Word for word, restate the lines from the one holding "refine ⟨π₁, fun" through the end of the data below, including both endpoints and nothing more.

_INPUT DATA_

Start of Block

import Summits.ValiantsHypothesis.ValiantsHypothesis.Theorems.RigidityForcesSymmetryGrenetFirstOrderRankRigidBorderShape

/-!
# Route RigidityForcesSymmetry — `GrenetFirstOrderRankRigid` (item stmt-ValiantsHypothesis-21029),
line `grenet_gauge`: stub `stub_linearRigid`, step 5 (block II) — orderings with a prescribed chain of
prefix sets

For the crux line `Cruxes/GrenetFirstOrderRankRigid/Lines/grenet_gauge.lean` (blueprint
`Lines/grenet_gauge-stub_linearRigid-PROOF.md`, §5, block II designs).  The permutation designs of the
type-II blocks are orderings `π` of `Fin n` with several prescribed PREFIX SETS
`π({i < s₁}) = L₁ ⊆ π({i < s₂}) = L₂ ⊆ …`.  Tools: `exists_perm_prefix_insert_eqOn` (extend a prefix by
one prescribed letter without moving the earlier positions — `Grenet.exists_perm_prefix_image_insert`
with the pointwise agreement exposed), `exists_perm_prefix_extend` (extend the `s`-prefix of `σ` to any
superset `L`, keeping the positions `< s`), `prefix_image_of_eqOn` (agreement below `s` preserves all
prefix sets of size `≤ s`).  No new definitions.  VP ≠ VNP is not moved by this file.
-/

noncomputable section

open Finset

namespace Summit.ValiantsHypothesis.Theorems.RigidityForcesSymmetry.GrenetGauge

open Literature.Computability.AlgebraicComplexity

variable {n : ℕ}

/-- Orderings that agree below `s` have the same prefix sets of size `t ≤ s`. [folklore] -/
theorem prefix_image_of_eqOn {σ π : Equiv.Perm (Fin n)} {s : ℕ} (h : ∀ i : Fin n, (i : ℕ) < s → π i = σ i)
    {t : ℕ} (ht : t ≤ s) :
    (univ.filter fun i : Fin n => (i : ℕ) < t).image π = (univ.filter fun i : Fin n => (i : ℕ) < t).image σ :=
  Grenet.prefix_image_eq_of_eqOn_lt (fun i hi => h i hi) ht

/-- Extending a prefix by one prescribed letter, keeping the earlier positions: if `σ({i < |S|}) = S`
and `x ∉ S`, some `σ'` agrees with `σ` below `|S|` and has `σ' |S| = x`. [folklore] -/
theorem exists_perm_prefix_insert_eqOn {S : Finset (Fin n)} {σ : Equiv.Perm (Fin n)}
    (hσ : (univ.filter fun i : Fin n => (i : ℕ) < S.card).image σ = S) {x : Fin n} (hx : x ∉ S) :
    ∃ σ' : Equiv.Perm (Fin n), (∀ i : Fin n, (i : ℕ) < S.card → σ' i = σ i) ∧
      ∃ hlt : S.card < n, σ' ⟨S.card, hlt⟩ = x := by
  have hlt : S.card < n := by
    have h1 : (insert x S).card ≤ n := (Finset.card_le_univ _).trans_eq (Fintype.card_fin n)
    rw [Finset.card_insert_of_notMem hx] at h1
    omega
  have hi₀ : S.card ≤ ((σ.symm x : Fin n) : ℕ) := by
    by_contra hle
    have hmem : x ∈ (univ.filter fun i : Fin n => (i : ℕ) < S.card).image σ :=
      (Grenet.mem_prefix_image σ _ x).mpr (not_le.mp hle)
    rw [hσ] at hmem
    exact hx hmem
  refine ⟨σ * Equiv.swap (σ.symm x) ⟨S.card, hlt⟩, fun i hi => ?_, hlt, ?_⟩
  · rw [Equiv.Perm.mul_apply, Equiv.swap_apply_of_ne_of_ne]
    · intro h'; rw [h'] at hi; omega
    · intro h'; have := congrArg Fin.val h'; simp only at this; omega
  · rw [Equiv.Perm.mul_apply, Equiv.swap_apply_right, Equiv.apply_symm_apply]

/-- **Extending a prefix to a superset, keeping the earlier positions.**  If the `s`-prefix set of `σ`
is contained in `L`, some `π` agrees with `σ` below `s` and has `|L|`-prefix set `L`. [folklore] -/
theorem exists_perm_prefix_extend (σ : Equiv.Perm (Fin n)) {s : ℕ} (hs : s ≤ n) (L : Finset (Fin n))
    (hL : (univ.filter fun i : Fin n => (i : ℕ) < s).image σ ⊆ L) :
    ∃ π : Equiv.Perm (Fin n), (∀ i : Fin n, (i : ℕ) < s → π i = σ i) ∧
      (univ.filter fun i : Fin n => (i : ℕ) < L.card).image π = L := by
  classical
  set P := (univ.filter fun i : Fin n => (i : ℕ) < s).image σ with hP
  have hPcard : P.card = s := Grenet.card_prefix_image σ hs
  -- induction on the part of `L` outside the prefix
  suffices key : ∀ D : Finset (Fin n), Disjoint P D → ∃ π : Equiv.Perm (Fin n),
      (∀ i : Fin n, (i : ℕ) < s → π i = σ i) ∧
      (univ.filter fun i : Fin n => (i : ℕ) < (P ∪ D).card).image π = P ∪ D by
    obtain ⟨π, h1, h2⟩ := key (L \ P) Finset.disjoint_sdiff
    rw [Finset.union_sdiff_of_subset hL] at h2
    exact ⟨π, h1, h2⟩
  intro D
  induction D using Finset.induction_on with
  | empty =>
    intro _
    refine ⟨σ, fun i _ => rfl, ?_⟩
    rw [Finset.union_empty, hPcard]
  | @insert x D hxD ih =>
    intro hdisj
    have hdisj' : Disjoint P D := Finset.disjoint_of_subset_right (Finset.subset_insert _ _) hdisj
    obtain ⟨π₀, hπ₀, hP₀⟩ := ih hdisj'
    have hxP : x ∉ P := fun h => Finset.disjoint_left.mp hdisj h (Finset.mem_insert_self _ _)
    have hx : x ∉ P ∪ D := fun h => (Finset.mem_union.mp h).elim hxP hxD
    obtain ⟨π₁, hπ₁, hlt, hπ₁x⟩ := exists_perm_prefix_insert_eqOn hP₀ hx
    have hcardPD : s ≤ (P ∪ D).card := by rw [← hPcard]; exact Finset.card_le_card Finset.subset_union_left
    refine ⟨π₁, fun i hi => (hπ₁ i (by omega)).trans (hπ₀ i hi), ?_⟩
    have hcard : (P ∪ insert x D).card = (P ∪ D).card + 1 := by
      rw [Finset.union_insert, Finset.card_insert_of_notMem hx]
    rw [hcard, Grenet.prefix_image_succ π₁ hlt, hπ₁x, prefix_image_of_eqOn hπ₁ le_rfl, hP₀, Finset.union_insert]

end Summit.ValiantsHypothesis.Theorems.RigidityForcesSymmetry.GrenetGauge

End of Block

_RESPONSE TO THE TASK_
    refine ⟨π₁, fun i hi => (hπ₁ i (by omega)).trans (hπ₀ i hi), ?_⟩
    have hcard : (P ∪ insert x D).card = (P ∪ D).card + 1 := by
      rw [Finset.union_insert, Finset.card_insert_of_notMem hx]
    rw [hcard, Grenet.prefix_image_succ π₁ hlt, hπ₁x, prefix_image_of_eqOn hπ₁ le_rfl, hP₀, Finset.union_insert]

end Summit.ValiantsHypothesis.Theorems.RigidityForcesSymmetry.GrenetGauge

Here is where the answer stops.